_WORK TO BE COMPLETED_
A line below contains "theorem cmp_apply (hd : ∀ m : M, d • m = 0)", and a later one contains "hdS hur) r).bijective". Repeat both, with every line between them, exactly.

++++

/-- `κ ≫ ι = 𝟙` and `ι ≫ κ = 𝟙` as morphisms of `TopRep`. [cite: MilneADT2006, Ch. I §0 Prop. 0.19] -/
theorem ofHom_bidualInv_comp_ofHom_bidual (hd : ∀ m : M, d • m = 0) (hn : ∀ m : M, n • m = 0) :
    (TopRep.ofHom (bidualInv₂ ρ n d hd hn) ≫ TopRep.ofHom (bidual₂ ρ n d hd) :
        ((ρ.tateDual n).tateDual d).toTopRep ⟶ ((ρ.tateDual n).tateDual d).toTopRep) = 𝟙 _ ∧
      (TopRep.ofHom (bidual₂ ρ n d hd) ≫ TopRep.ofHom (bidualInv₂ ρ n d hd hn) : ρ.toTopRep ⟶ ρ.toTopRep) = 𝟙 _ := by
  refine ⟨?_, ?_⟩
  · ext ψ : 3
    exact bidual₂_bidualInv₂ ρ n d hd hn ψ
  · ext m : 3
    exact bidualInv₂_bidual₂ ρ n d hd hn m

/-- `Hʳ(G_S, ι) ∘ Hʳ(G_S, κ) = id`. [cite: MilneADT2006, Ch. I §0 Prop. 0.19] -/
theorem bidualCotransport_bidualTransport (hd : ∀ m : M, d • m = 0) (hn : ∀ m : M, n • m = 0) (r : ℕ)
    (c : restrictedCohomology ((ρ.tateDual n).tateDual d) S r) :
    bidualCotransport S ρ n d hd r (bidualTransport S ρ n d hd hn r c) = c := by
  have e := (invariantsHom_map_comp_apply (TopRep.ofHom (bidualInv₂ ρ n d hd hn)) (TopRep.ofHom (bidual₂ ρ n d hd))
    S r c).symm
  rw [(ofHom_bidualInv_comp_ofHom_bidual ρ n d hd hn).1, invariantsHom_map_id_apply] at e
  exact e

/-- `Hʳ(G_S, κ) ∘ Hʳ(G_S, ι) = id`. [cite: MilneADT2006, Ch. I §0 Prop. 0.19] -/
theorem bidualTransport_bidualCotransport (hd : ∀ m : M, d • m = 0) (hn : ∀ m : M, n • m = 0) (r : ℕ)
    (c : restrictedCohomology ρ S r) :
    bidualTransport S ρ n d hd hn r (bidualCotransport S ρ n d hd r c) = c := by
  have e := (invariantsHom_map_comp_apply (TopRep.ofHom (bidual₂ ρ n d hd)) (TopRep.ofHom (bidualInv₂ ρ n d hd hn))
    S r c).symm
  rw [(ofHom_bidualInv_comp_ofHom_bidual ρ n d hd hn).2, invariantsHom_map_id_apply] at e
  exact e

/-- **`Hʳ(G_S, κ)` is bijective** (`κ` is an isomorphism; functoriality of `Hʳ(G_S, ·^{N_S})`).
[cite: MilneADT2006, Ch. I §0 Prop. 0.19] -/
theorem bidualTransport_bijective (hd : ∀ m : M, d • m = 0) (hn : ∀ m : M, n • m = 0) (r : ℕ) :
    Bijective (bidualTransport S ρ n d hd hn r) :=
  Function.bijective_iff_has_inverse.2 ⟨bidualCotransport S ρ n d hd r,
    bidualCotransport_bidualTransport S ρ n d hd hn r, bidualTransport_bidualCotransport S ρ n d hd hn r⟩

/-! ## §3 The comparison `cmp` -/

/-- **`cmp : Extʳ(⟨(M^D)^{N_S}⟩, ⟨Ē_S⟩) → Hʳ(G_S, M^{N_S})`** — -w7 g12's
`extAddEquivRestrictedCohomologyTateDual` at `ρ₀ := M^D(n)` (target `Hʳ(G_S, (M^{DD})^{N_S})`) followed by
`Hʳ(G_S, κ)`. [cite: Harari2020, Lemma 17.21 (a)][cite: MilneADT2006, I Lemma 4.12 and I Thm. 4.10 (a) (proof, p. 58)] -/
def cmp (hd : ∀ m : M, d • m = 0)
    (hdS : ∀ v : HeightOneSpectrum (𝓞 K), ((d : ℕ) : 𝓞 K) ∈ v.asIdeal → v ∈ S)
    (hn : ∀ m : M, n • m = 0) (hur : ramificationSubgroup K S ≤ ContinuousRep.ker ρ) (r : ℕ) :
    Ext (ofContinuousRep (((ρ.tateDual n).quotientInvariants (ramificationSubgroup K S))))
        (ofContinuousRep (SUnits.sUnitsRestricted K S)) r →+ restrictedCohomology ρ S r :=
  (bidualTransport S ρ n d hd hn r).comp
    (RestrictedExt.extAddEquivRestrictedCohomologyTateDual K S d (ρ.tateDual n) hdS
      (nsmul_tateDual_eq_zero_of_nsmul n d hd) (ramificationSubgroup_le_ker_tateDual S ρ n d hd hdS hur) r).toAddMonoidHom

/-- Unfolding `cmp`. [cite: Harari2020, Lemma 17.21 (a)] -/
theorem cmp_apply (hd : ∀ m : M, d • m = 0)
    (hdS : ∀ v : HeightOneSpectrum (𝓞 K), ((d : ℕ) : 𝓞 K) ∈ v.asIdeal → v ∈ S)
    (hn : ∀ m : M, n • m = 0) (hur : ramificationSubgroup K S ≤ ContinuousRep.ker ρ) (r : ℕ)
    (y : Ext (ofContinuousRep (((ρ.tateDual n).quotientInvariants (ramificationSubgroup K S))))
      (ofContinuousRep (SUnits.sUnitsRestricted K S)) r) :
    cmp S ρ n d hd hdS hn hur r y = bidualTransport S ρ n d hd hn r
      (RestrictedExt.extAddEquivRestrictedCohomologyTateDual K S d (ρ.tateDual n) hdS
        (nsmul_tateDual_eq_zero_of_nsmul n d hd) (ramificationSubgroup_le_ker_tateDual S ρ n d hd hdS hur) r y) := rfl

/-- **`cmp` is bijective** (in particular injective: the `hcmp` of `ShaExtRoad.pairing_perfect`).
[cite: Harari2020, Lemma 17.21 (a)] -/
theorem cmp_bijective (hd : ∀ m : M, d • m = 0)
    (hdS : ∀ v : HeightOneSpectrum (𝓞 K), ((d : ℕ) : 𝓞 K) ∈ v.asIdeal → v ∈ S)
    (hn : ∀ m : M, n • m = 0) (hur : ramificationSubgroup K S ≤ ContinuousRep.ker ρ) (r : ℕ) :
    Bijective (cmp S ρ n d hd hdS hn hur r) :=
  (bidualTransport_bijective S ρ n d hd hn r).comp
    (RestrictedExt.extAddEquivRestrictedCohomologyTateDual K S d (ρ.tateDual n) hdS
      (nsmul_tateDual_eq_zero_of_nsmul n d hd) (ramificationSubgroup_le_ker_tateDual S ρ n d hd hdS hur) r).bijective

++++

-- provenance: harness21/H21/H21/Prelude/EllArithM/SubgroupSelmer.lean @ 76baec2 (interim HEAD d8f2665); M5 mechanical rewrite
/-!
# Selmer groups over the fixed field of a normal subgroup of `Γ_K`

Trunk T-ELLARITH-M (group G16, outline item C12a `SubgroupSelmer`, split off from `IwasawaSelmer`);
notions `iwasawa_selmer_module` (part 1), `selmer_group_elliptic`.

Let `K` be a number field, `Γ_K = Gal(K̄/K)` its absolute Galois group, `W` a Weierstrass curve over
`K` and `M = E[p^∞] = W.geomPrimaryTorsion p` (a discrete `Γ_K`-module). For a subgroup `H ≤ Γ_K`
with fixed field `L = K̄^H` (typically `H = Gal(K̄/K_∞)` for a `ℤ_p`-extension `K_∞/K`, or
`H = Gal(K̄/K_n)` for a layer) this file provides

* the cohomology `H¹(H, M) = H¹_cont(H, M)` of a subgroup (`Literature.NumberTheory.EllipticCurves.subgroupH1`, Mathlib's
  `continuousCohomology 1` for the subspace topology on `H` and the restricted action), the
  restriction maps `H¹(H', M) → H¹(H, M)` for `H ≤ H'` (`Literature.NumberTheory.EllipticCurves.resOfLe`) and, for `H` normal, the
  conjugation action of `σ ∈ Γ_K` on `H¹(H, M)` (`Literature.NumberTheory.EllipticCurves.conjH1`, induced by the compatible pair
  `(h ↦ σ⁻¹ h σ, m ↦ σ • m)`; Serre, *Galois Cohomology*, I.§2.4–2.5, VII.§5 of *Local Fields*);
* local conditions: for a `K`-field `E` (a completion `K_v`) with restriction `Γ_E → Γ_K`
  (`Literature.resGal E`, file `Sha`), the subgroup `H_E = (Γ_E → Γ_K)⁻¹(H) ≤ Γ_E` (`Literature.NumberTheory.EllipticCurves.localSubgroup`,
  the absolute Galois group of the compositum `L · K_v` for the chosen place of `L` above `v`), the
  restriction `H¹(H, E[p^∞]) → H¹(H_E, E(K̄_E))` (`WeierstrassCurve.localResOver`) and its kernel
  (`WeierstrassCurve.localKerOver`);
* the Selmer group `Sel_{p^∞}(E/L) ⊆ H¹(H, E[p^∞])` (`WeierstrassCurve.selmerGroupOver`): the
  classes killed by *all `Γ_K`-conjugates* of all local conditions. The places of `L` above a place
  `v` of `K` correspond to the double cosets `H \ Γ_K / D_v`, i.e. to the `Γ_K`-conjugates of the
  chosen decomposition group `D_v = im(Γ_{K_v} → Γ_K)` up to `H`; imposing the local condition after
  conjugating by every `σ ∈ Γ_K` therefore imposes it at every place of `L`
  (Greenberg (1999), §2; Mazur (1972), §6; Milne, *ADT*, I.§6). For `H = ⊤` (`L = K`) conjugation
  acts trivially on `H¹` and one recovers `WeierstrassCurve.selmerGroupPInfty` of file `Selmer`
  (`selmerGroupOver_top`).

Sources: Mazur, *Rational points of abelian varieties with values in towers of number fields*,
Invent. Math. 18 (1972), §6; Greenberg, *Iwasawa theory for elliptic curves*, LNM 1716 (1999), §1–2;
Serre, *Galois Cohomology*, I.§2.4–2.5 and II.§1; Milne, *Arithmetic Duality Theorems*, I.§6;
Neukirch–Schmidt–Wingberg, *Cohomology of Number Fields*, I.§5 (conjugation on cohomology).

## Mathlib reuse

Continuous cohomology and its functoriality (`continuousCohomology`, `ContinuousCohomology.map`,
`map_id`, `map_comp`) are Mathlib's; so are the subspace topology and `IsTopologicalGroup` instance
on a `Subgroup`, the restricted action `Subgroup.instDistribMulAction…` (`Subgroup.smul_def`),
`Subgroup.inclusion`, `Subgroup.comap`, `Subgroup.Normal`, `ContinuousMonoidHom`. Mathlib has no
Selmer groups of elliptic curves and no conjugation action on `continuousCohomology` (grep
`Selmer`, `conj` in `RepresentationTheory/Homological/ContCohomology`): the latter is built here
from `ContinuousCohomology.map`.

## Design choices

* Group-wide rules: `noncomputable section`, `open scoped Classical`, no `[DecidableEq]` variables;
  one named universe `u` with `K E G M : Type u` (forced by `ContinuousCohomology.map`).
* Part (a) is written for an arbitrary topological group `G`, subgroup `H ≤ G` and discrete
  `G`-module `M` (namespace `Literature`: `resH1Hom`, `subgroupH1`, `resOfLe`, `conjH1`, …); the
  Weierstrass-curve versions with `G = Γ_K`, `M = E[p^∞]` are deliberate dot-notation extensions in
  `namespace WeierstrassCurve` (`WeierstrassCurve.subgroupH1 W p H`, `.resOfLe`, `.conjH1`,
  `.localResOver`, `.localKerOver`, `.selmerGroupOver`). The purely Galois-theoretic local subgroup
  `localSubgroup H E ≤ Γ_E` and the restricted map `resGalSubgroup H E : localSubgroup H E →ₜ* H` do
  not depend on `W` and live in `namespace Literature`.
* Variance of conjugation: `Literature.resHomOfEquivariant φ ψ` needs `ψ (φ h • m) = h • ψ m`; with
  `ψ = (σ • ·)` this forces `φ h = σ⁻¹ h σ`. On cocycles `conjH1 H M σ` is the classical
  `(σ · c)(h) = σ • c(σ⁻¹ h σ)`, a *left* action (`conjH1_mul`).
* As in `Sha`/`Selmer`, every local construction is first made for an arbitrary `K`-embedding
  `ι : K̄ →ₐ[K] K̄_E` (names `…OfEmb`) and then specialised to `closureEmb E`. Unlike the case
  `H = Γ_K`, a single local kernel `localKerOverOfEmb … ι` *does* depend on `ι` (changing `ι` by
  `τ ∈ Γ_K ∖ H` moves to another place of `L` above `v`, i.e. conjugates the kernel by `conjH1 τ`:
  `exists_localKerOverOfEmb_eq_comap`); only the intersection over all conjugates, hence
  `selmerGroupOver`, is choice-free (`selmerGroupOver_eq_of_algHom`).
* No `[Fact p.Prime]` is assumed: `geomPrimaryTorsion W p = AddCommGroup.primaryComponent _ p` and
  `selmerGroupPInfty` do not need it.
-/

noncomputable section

++++

_RESPONSE AREA_
theorem cmp_apply (hd : ∀ m : M, d • m = 0)
    (hdS : ∀ v : HeightOneSpectrum (𝓞 K), ((d : ℕ) : 𝓞 K) ∈ v.asIdeal → v ∈ S)
    (hn : ∀ m : M, n • m = 0) (hur : ramificationSubgroup K S ≤ ContinuousRep.ker ρ) (r : ℕ)
    (y : Ext (ofContinuousRep (((ρ.tateDual n).quotientInvariants (ramificationSubgroup K S))))
      (ofContinuousRep (SUnits.sUnitsRestricted K S)) r) :
    cmp S ρ n d hd hdS hn hur r y = bidualTransport S ρ n d hd hn r
      (RestrictedExt.extAddEquivRestrictedCohomologyTateDual K S d (ρ.tateDual n) hdS
        (nsmul_tateDual_eq_zero_of_nsmul n d hd) (ramificationSubgroup_le_ker_tateDual S ρ n d hd hdS hur) r y) := rfl

/-- **`cmp` is bijective** (in particular injective: the `hcmp` of `ShaExtRoad.pairing_perfect`).
[cite: Harari2020, Lemma 17.21 (a)] -/
theorem cmp_bijective (hd : ∀ m : M, d • m = 0)
    (hdS : ∀ v : HeightOneSpectrum (𝓞 K), ((d : ℕ) : 𝓞 K) ∈ v.asIdeal → v ∈ S)
    (hn : ∀ m : M, n • m = 0) (hur : ramificationSubgroup K S ≤ ContinuousRep.ker ρ) (r : ℕ) :
    Bijective (cmp S ρ n d hd hdS hn hur r) :=
  (bidualTransport_bijective S ρ n d hd hn r).comp
    (RestrictedExt.extAddEquivRestrictedCohomologyTateDual K S d (ρ.tateDual n) hdS
      (nsmul_tateDual_eq_zero_of_nsmul n d hd) (ramificationSubgroup_le_ker_tateDual S ρ n d hd hdS hur) r).bijective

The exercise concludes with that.